*Exercise description*
Work out how many lines in the data hold the string "tree". Reply with only that number.

********

import Summits.CriticalPhenomena.Ising3DConformalLimit.Theorems.PerfectScreeningGaussianLimitNotScreenedDepletionBound
import Literature.Probability.LatticeModels.WeightedCurrentsSwitching
import Literature.Probability.LatticeModels.WeightedCurrentsIdentities
import Literature.Probability.LatticeModels.DepletedPairConnection
import Literature.Probability.LatticeModels.SourcedDoubleCurrentsSwitching
import HarnessLib

/-!
# Crux `CoulombImpliesNontrivial` (stmt-CriticalPhenomena-13885, route PerfectScreening r3), line
# `merging-is-expected-screening`: registered stub `stub_essentialityCriterion`
# (the essentiality criterion: disconnection mass of the nested switching lemma ⟹ depletion)

In the free box `Λ_L ⊂ ℤ³` at `β_c(3)`, for `c, e ∈ Λ_L` outside a finite set of sites `C` and
`0 ≤ c'`: write `T = boxSources 3 L C` (the vertices of `C` in `Λ_{L+1}`), `G₁ = offGraph Λ T` (the
free box graph with every bond meeting `C` removed), `Z_{G₁}[A] = ecurrentSumIn G₁ K A`,
`Z[A] = ecurrentSum K A` (`K ≡ β_c(3)`), and
`DISC = ∑_{(n₁,n₂)} 𝟙[n₁ ⊆ E(G₁), ∂n₁ = ∅] w(n₁) 𝟙[∂n₂ = {c}∆{e}] w(n₂) 𝟙[c ↮ e through (n₁+n₂)|_{E(G₁)}]`
(the connection read on the lifted trace `liftBonds 3 L ((n₁+n₂).tracedIn G₁)`). If
`c' · Z_{G₁}[∅] · Z[ce] ≤ DISC` then `⟨σ_cσ_e⟩_{Λ_L∖C} ≤ (1 − c') ⟨σ_cσ_e⟩_{Λ_L}` (`defectG ≤ (1 − c') boxG`).

Proof. The nested switching lemma (Aizenman–Duminil-Copin–Sidoravicius 2015, Lemma 2.2; tree
`Current.etsum_switching_univ`, packaged with the complementary event as
`Current.ecurrentSumIn_empty_mul_ecurrentSum_pair`) gives the exact identity
`Z_{G₁}[∅] Z[ce] = Z_{G₁}[ce] Z[∅] + DISC`; with the hypothesis,
`Z_{G₁}[ce] Z[∅] + c' Z_{G₁}[∅] Z[ce] ≤ Z_{G₁}[∅] Z[ce]`, i.e. `Z_{G₁}[ce]/Z_{G₁}[∅] ≤ (1 − c') Z[ce]/Z[∅]`
after division by `Z_{G₁}[∅] Z[∅] > 0`; the box dictionary of
`…GaussianLimitNotScreenedDepletionBound` (`toReal_offRatio_eq_defectG`, `boxG_eq_toReal_div`)
identifies the two sides with `⟨σ_cσ_e⟩_{Λ_L∖C}` and `(1 − c')⟨σ_cσ_e⟩_{Λ_L}`. Everything is proved;
nothing is defined or cited as a fact. [AizenmanDuminilCopinSidoraviciusCMP2015, Lemma 2.2]
-/

noncomputable section

namespace Summit.CriticalPhenomena.Ising3DConformalLimit.Cruxes.CoulombImpliesNontrivial.MergingIsExpectedScreening

open Filter Topology Set MeasureTheory Finset
open Literature.Probability.LatticeModels Literature.Probability.Percolation
open Summit.CriticalPhenomena.Ising3DConformalLimit.Cruxes.IsingEuclidUpgradeR4NonGaussian.FreeCovarianceDeltaDichotomy
  (lat boxG)
open Summit.CriticalPhenomena.Ising3DConformalLimit.Cruxes.GaussianLimitNotScreened.KaramataAmplitudeBlindMerging
  (IsSpreadDefect defectG)
open scoped symmDiff
open scoped ENNReal
open Summit.CriticalPhenomena.Ising3DConformalLimit.Cruxes.GaussianLimitNotScreened.KaramataAmplitudeBlindMerging
  (toReal_offRatio_eq_defectG boxG_eq_toReal_div)

/-- The free defect only matters inside the box: `⟨σ_cσ_e⟩_{Λ_L ∖ (C ∩ Λ_{L+1})} = ⟨σ_cσ_e⟩_{Λ_L ∖ C}`,
because `Λ_L ∖ (C ∩ Λ_{L+1}) = Λ_L ∖ C` (`Λ_L ⊆ Λ_{L+1}`); here `C ∩ Λ_{L+1}` is written as the image
of `boxSources 3 L C` under `↥Λ_{L+1} ↪ ℤ³`. [folklore] -/
theorem defectG_map_boxSources (L : ℕ) (C : Finset (Site 3)) (c e : Site 3) :
    defectG L ((boxSources 3 L C).map (boxEmb 3 L)) c e = defectG L C c e := by
  unfold Summit.CriticalPhenomena.Ising3DConformalLimit.Cruxes.GaussianLimitNotScreened.KaramataAmplitudeBlindMerging.defectG
  congr 1
  ext x
  simp only [Finset.mem_sdiff, Finset.mem_map, mem_boxSources_iff, boxEmb_apply]
  constructor
  · rintro ⟨hx, h⟩
    exact ⟨hx, fun hxC => h ⟨⟨x, box_subset_box_succ 3 L hx⟩, hxC, rfl⟩⟩
  · rintro ⟨hx, hxC⟩
    exact ⟨hx, fun ⟨a, ha, hax⟩ => hxC (hax ▸ ha)⟩

/-- The disconnection event read on the lifted restricted trace is the complement of the tree's
`Current.connIn`: `𝟙[liftBonds ((n₁+n₂)|_{E(G₁)}) ∉ {c ↔ e}] = 𝟙[(n₁+n₂) ∉ connIn G₁ c e]`
(`liftBonds_mem_openConn_iff`). [folklore] -/
theorem indicator_liftBonds_notMem_openConn (L : ℕ) (G₁ : SimpleGraph (BoxVertex 3 L))
    [DecidableRel G₁.Adj] (c₀ e₀ : BoxVertex 3 L)
    (p : Current (freeBoxGraph 3 L) × Current (freeBoxGraph 3 L)) :
    {q : Current (freeBoxGraph 3 L) × Current (freeBoxGraph 3 L) |
        liftBonds 3 L ((q.1 + q.2).tracedIn G₁) ∉ openConn (c₀ : Site 3) (e₀ : Site 3)}.indicator
      (1 : Current (freeBoxGraph 3 L) × Current (freeBoxGraph 3 L) → ℝ≥0∞) p =
      (Current.connIn G₁ c₀ e₀)ᶜ.indicator 1 (p.1 + p.2) := by
  have hiff : p ∈ {q : Current (freeBoxGraph 3 L) × Current (freeBoxGraph 3 L) |
      liftBonds 3 L ((q.1 + q.2).tracedIn G₁) ∉ openConn (c₀ : Site 3) (e₀ : Site 3)} ↔
      p.1 + p.2 ∈ (Current.connIn G₁ c₀ e₀)ᶜ := by
    rw [Set.mem_setOf_eq, Set.mem_compl_iff, liftBonds_mem_openConn_iff]
    exact Iff.rfl
  by_cases h : p.1 + p.2 ∈ (Current.connIn G₁ c₀ e₀)ᶜ
  · rw [Set.indicator_of_mem h, Set.indicator_of_mem (hiff.2 h), Pi.one_apply, Pi.one_apply]
  · rw [Set.indicator_of_notMem h, Set.indicator_of_notMem fun h' => h (hiff.1 h')]

/-- **The essentiality criterion, box-vertex form** (nested switching lemma, ADS15 Lemma 2.2, with the
sourceless current on the depleted graph `G₁ = offGraph Λ_L T`, `T = boxSources 3 L C`, and the sourced
one on `Λ_L`): if `c' Z_{G₁}[∅] Z[ce] ≤ DISC = ∑ 𝟙[n₁ ⊆ E(G₁), ∂n₁ = ∅] 𝟙[∂n₂ = {c}∆{e}] w w 𝟙[c ↮ e in E(G₁)]`,
then `⟨σ_cσ_e⟩_{Λ_L∖C} ≤ (1 − c')⟨σ_cσ_e⟩_{Λ_L}`. Proof: `Z_{G₁}[∅] Z[ce] = Z_{G₁}[ce] Z[∅] + DISC`
(`Current.ecurrentSumIn_empty_mul_ecurrentSum_pair`), then the box dictionary and division by
`Z_{G₁}[∅] Z[∅] > 0`. [cite: AizenmanDuminilCopinSidoraviciusCMP2015, Lemma 2.2] -/
theorem defectG_le_of_disconnection (L : ℕ) (K : (freeBoxGraph 3 L).edgeFinset → ℝ)
    (hKβ : K = fun _ => criticalBeta 3) (C : Finset (Site 3)) (c₀ e₀ : BoxVertex 3 L)
    (hc : (c₀ : Site 3) ∈ box 3 L) (he : (e₀ : Site 3) ∈ box 3 L) (hcC : (c₀ : Site 3) ∉ C)
    (heC : (e₀ : Site 3) ∉ C) {c' : ℝ} (hc'0 : 0 ≤ c')
    (hyp : ENNReal.ofReal c' *
        ecurrentSumIn (offGraph (freeBoxGraph 3 L) (boxSources 3 L C)) K ∅ *
        ecurrentSum K ({c₀} ∆ {e₀}) ≤
      ∑' p : Current (freeBoxGraph 3 L) × Current (freeBoxGraph 3 L),
        (if Current.IsSupp (offGraph (freeBoxGraph 3 L) (boxSources 3 L C)) p.1 ∧ p.1.sources = ∅
          then p.1.eweight K else 0) *
        (if p.2.sources = {c₀} ∆ {e₀} then p.2.eweight K else 0) *
        (Current.connIn (offGraph (freeBoxGraph 3 L) (boxSources 3 L C)) c₀ e₀)ᶜ.indicator 1
          (p.1 + p.2)) :
    defectG L C c₀ e₀ ≤ (1 - c') * boxG L c₀ e₀ := by
  have hβ : 0 ≤ criticalBeta 3 := criticalBeta_nonneg 3
  have hK : ∀ e', 0 ≤ K e' := fun _ => by rw [hKβ]; exact hβ
  have hcT : c₀ ∉ boxSources 3 L C := fun h => hcC (mem_boxSources_iff.1 h)
  have heT : e₀ ∉ boxSources 3 L C := fun h => heC (mem_boxSources_iff.1 h)
  -- the identity of the nested switching lemma, and the core inequality in `ℝ≥0∞`
  have hcore :
      ecurrentSumIn (offGraph (freeBoxGraph 3 L) (boxSources 3 L C)) K ({c₀} ∆ {e₀}) *
          ecurrentSum K ∅ +
        ENNReal.ofReal c' *
          ecurrentSumIn (offGraph (freeBoxGraph 3 L) (boxSources 3 L C)) K ∅ *
          ecurrentSum K ({c₀} ∆ {e₀}) ≤
      ecurrentSumIn (offGraph (freeBoxGraph 3 L) (boxSources 3 L C)) K ∅ *
        ecurrentSum K ({c₀} ∆ {e₀}) :=
    calc _ ≤ ecurrentSumIn (offGraph (freeBoxGraph 3 L) (boxSources 3 L C)) K ({c₀} ∆ {e₀}) *
          ecurrentSum K ∅ + _ := add_le_add le_rfl hyp
      _ = _ := (Current.ecurrentSumIn_empty_mul_ecurrentSum_pair _ hK c₀ e₀).symm
  -- pass to the reals
  have h1top : ecurrentSumIn (offGraph (freeBoxGraph 3 L) (boxSources 3 L C)) K ∅ ≠ ∞ :=
    ecurrentSumIn_ne_top _ hK _
  have h2top : ecurrentSumIn (offGraph (freeBoxGraph 3 L) (boxSources 3 L C)) K ({c₀} ∆ {e₀}) ≠ ∞ :=
    ecurrentSumIn_ne_top _ hK _
  have hZtop : ∀ S, ecurrentSum K S ≠ ∞ := fun S => ecurrentSum_ne_top hK S
  have hb : 0 < (ecurrentSumIn (offGraph (freeBoxGraph 3 L) (boxSources 3 L C)) K ∅).toReal :=
    ENNReal.toReal_pos (lt_of_lt_of_le zero_lt_one (one_le_ecurrentSumIn_empty _ K)).ne' h1top
  have hz0 : 0 < (ecurrentSum K ∅).toReal :=
    ENNReal.toReal_pos (ecurrentSum_empty_ne_zero K) (hZtop _)
  have hreal := ENNReal.toReal_mono (ENNReal.mul_ne_top h1top (hZtop _)) hcore
  rw [ENNReal.toReal_add (ENNReal.mul_ne_top h2top (hZtop _))
      (ENNReal.mul_ne_top (ENNReal.mul_ne_top ENNReal.ofReal_ne_top h1top) (hZtop _)),
    ENNReal.toReal_mul, ENNReal.toReal_mul, ENNReal.toReal_mul, ENNReal.toReal_mul,
    ENNReal.toReal_ofReal hc'0] at hreal
  -- the box dictionary
  rw [← defectG_map_boxSources L C, ← toReal_offRatio_eq_defectG L K hKβ _ c₀ e₀ hc he hcT heT,
    boxG_eq_toReal_div L K hKβ c₀ e₀ hc he, Current.offRatio, ENNReal.toReal_div, ← mul_div_assoc,
    div_le_div_iff₀ hb hz0]
  linarith

/-- **Registered stub `stub_essentialityCriterion` — THE ESSENTIALITY CRITERION** (line
`merging-is-expected-screening` of crux stmt-CriticalPhenomena-13885; nested switching lemma of
Aizenman–Duminil-Copin–Sidoravicius 2015, Lemma 2.2, free box `Λ_L ⊂ ℤ³` at `β_c(3)`): for
`c, e ∈ Λ_L` outside `C` and `0 ≤ c'`, if the disconnection mass
`DISC = ∑ 𝟙[n₁ ⊆ E(Λ_L∖C), ∂n₁ = ∅] w(n₁) 𝟙[∂n₂ = {c}∆{e}] w(n₂) 𝟙[c ↮ e through (n₁+n₂)|_{E(Λ_L∖C)}]`
is at least `c' · Z_{Λ_L∖C}[∅] · Z_{Λ_L}[ce]` — i.e. `C` is essential for `c ↔ e` in
`P^{∅}_{Λ_L∖C} ⊗ P^{ce}_{Λ_L}` with probability `≥ c'` — then `C` depletes:
`⟨σ_cσ_e⟩_{Λ_L∖C} ≤ (1 − c')⟨σ_cσ_e⟩_{Λ_L}`. Proof: `defectG_le_of_disconnection` at the box vertices
of `c, e` (`boxSources_pair`, `indicator_liftBonds_notMem_openConn`).
[cite: AizenmanDuminilCopinSidoraviciusCMP2015, Lemma 2.2] -/
theorem stub_essentialityCriterion :
    ∀ (L : ℕ) (C : Finset (Site 3)) (c e : Site 3), c ∈ box 3 L → e ∈ box 3 L → c ∉ C → e ∉ C →
      ∀ c' : ℝ, 0 ≤ c' →
      ENNReal.ofReal c' *
          ecurrentSumIn (offGraph (freeBoxGraph 3 L) (boxSources 3 L C))
            (fun _ : (freeBoxGraph 3 L).edgeFinset => criticalBeta 3) ∅ *
          ecurrentSum (fun _ : (freeBoxGraph 3 L).edgeFinset => criticalBeta 3)
            (boxSources 3 L ({c} ∆ {e})) ≤
        ∑' p : Current (freeBoxGraph 3 L) × Current (freeBoxGraph 3 L),
          (if Current.IsSupp (offGraph (freeBoxGraph 3 L) (boxSources 3 L C)) p.1 ∧ p.1.sources = ∅
            then p.1.eweight (fun _ : (freeBoxGraph 3 L).edgeFinset => criticalBeta 3) else 0) *
          (if p.2.sources = boxSources 3 L ({c} ∆ {e})
            then p.2.eweight (fun _ : (freeBoxGraph 3 L).edgeFinset => criticalBeta 3) else 0) *
          {q : Current (freeBoxGraph 3 L) × Current (freeBoxGraph 3 L) |
              liftBonds 3 L ((q.1 + q.2).tracedIn (offGraph (freeBoxGraph 3 L) (boxSources 3 L C))) ∉
                openConn c e}.indicator 1 p →
      defectG L C c e ≤ (1 - c') * boxG L c e := by
  intro L C c e hc he hcC heC c' hc'0 hyp
  -- box vertices of `c, e`
  have hl : ∀ x ∈ box 3 L, ∃ x' : BoxVertex 3 L, (x' : Site 3) = x := fun x hx =>
    ⟨⟨x, box_subset_box_succ 3 L hx⟩, rfl⟩
  obtain ⟨⟨c₀, rfl⟩, ⟨e₀, rfl⟩⟩ := And.intro (hl c hc) (hl e he)
  rw [boxSources_pair] at hyp
  have hsum : (∑' p : Current (freeBoxGraph 3 L) × Current (freeBoxGraph 3 L),
      (if Current.IsSupp (offGraph (freeBoxGraph 3 L) (boxSources 3 L C)) p.1 ∧ p.1.sources = ∅
        then p.1.eweight (fun _ : (freeBoxGraph 3 L).edgeFinset => criticalBeta 3) else 0) *
      (if p.2.sources = ({c₀} : Finset (BoxVertex 3 L)) ∆ {e₀}
        then p.2.eweight (fun _ : (freeBoxGraph 3 L).edgeFinset => criticalBeta 3) else 0) *
      {q : Current (freeBoxGraph 3 L) × Current (freeBoxGraph 3 L) |
          liftBonds 3 L ((q.1 + q.2).tracedIn (offGraph (freeBoxGraph 3 L) (boxSources 3 L C))) ∉
            openConn (c₀ : Site 3) (e₀ : Site 3)}.indicator 1 p) =
      ∑' p : Current (freeBoxGraph 3 L) × Current (freeBoxGraph 3 L),
        (if Current.IsSupp (offGraph (freeBoxGraph 3 L) (boxSources 3 L C)) p.1 ∧ p.1.sources = ∅
          then p.1.eweight (fun _ : (freeBoxGraph 3 L).edgeFinset => criticalBeta 3) else 0) *
        (if p.2.sources = ({c₀} : Finset (BoxVertex 3 L)) ∆ {e₀}
          then p.2.eweight (fun _ : (freeBoxGraph 3 L).edgeFinset => criticalBeta 3) else 0) *
        (Current.connIn (offGraph (freeBoxGraph 3 L) (boxSources 3 L C)) c₀ e₀)ᶜ.indicator 1
          (p.1 + p.2) :=
    tsum_congr fun p => by rw [indicator_liftBonds_notMem_openConn]
  rw [hsum] at hyp
  exact defectG_le_of_disconnection L _ rfl C c₀ e₀ hc he hcC heC hc'0 hyp

end Summit.CriticalPhenomena.Ising3DConformalLimit.Cruxes.CoulombImpliesNontrivial.MergingIsExpectedScreening

end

********

*Written solution*
2